Author: King’s College London
Societal acceptance of eXtended Reality (XR) systems will intrinsically depend upon the security of the interaction between the user and the system, which encompasses aspects such as privacy and trustworthiness. Establishing security thus necessitates treating the XR system as a socio-technical entity, wherein technology and human users engage in the exchange of messages and data. Both technology and users contribute to the overall security of the system, but they also have the potential to introduce vulnerabilities through unexpected or mutated behaviour. For instance, an XR system may misinterpret human actions due to limitations in its algorithms or understanding of human behaviour. Conversely, the users may make mistakes by deviating from the expected communication or interaction norms, which can trigger unintended responses or cause the system to start behaving unpredictably, thus disrupting the immersive experience and unknowingly compromising the system’s security.
Security developers and analysts have so far focused on XR systems primarily as technical systems, constructed upon software processes, digital communication protocols, cryptographic algorithms, and so forth. They concentrate on addressing the complexity of the system they are developing or analyzing, often neglecting to consider the human user as an integral part of the system’s security. In essence, they do not consider the importance of human factors and their impact on security. Essentially, there exists an intricate interplay between the technical aspects and the social dynamics, such as user interaction processes and behaviours, but state-of-the-art approaches are not adequately equipped to consider human behavioural or cognitive aspects in relation to the technical security of XR systems, as they typically focus on modelling basic communication systems.
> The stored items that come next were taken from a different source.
import Summits.QuantumFields.YangMills.Theorems.FluctuationComparisonRegPrIntLOrganTangentBidiscMixedDifference
import Summits.QuantumFields.YangMills.Theorems.FluctuationComparisonRegPrIntLOrganTangentSeedHClause
import Summits.QuantumFields.YangMills.Theorems.FluctuationComparisonRegPrIntLOrganTangentHClauseAlgebra
import HarnessLib

/-!
# THE (C2) LAST MILE, BY KERNEL: a V-LOCAL POLYMER-ANALYTIC presentation `f = c + Σ_X act X` on the `θ`-window ⟹ the `∃ k`-BLOCK of
# O1ᵘ-H's output clause (`HClauseSq` letters with a `κ`-weighted row mass) — [Balaban1987RG1] (0.21)–(0.26)'s currency feeding
# `stub_oneStepTransportUH`'s output text; def-free

Cell `ym3-torus` (YM ladder rung R3 = continuum `SU(2)` Yang–Mills on the three-torus — a RUNG: NOT d = 4, NOT infinite volume, NOT a mass
gap, NOT Clay).  LEAD-20520 width seat `ym-ust-20520-w3` (gen 28), LEAD №3 CLAIM (2026-08-31T14:29Z); `--kind proof --supports stmt-QuantumFields-20520
--as helper`, count-neutral, definition-free, default heartbeats, `autoImplicit false`; no registry ∕ binder ∕ `Lines/` ∕ row edit (registry
`Lines/semiclassical_s2beta.lean` 3732b7df UNTOUCHED; `Lines/runpair_organ.lean` v18.9, ROW-sq v0.4 untouched).

WHAT THIS IS.  DISCHARGE-SPEC v1.7 §11 (xi)∕(xv) names the print-shaped supplier of `stub_oneStepTransportUH`'s OUTPUT clause on the (C2)
«integrate before you differentiate» road: the transported difference `h_j − ct` presented as ONE function with a LOCALISED expansion
([Balaban1987RG1] Thm 1 (0.22)–(0.26): `E = Σ_X E(X,·)`, `E(X,·)` depending on the field through `X` only, analytic on the complex small-field
domain, `‖·‖_κ`-summable), after which «`HClauseSq` follows by the landed bidisc Cauchy doors».  This file makes that sentence a theorem:
* §1 ★`hClauseSq_of_analyticPairWindowAt` — the PURE-ANALYTIC door: the (β) predicate `AnalyticPairWindowAt θ r B f` (text inlined) ⟹ the
  scaled one-bond-pair clause with the CONSTANT letter `8B∕r²` at cap `r∕4` (✓`…BidiscMixedDifference.abs_mixedDiff_le_scaled_real` +
  ✓`…SeedHClause`'s normalisation lemmas; the seed-free sibling of ✓`hClauseSq_of_seed_of_analytic` — no interpolation, no `ωT`).
* §2 ★`fourPt_eq_zero_of_local` — V-LOCALITY KILLS THE FAR SQUARES EXACTLY (`b ∉ S ∨ b′ ∉ S` ⟹ `a Z − a V − a W + a U = 0`; [Balaban1987RG1]
  (0.22); the `HClauseSq`-currency twin of the registry line's `fourPoint_le_of_polymerNorm` cancellation — shape mirrored, nothing copied into
  or out of `Lines/`); ★`hClauseSq_indicator_of_local` — a constant letter `K` refines to `K·𝟙[b ∈ S ∧ b′ ∈ S]`.
* §3 ★★`block_of_polymerClauses` — polymers `X ∈ T` (supports `supp X`, letters `K X ≥ 0`, local activities with constant-letter clauses),
  `f = c + Σ_{X ∈ T} act X` on the window ⟹ THE BLOCK `∃ k, (∀ b b′, 0 ≤ k b b′) ∧ (∀ b, Σ_{b′} k b b′·e^{κ·tdist} ≤ N) ∧ ⟨clause θ r k f⟩`,
  `k b b′ := Σ_X K X·𝟙[b,b′ ∈ supp X]`, under the SHARP norm `∀ b, Σ_{X ∋ b} K X·Σ_{b′ ∈ supp X} e^{κ·tdist(b,b′)} ≤ N`;
  ★★`block_of_polymerClauses_len` — the same under print's `‖·‖_κ` shape `∀ b, Σ_{X ∋ b} K X·#supp X·e^{κ·len X} ≤ N` (`len X ≥ diam`, `0 ≤ κ`).
* §4 ★★★`block_of_polymerAnalytic` ∕ `…_len` — §1 ∘ §3: per-polymer (β) with oscillation `wt X ≥ 0` ⟹ the block at cap `r∕4`, `K X := 8·wt X∕r²`.
WHY (branch-free w.r.t. LEAD RULING №55's FL-36c fork): on «≥ 1.70» this is the door through which the (C2) SUM letter feeds
`stub_oneStepTransportUH`'s output clause VERBATIM; on «≤ 1.35» it is the recombined statement the covariant organ must reproduce; on BETWEEN it
is SPEC (xv)'s no-regret artefact.  WHAT THIS IS NOT: that `h_j − ct` HAS such a presentation with an m-uniform norm is [Balaban1987RG1] Thm 1's
content for ONE run and is NOT in print for the SU(2) two-run difference (UV3-NODE §83; [King1986] Thm 3.4 is the abelian anchor) — nothing of
Bałaban's analysis is asserted or proved here; `SpreadFibreLawH(J)(sq)`, `OrganDischargeInputsHJ(sq)` v0.1–v0.4 UNDISCHARGED; O1ᵘ-H, S1aᴴ,
S2α′, S2β, 26243, the five registered stubs, crux 20520 `FluctuationComparisonRegPrIntL` and `YM3TorusSU2` are NOT proved; no summit ∕
sub-problem statement is proved by a helper; rung R3 = SU(2) YM₃ on T³ at fixed lattice data — NOT d = 4, NOT infinite volume, NOT a mass gap,
NOT Clay; the Yang–Mills mass gap is NOT proved.  [folklore] complex analysis + finite sums.  Credit: px19 g22 (bidisc Cauchy), LEAD w3 g24∕g25
(seed door, KIT), `ym-line-cst-p1` g41 (`HClauseSq` algebra), ideator g26 (CURRENCY-MEMO), the registry line's polymer calculus.
-/

set_option autoImplicit false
To sum up, addressing security concerns of XR systems from a socio-technical lens, rather than a purely technical one, remains terra incognita, with no recognised methodologies or comprehensive toolset. Thus, formal and automated methods and tools need to be extended, or new ones developed from scratch, to tackle the challenges in designing secure content-sharing for XR systems and their interaction with humans who can misunderstand or misbehave. The Explainable Security (XSec) paradigm, which extends Explainable AI (XAI), can be considered in the security of the decisions and the explanations themselves, thereby contributing to the overall trustworthiness of the system. Moreover, since the composition of secure system components might still yield an insecure system, existing methods and tools must scale to verify that this composition yields indeed a secure XR system.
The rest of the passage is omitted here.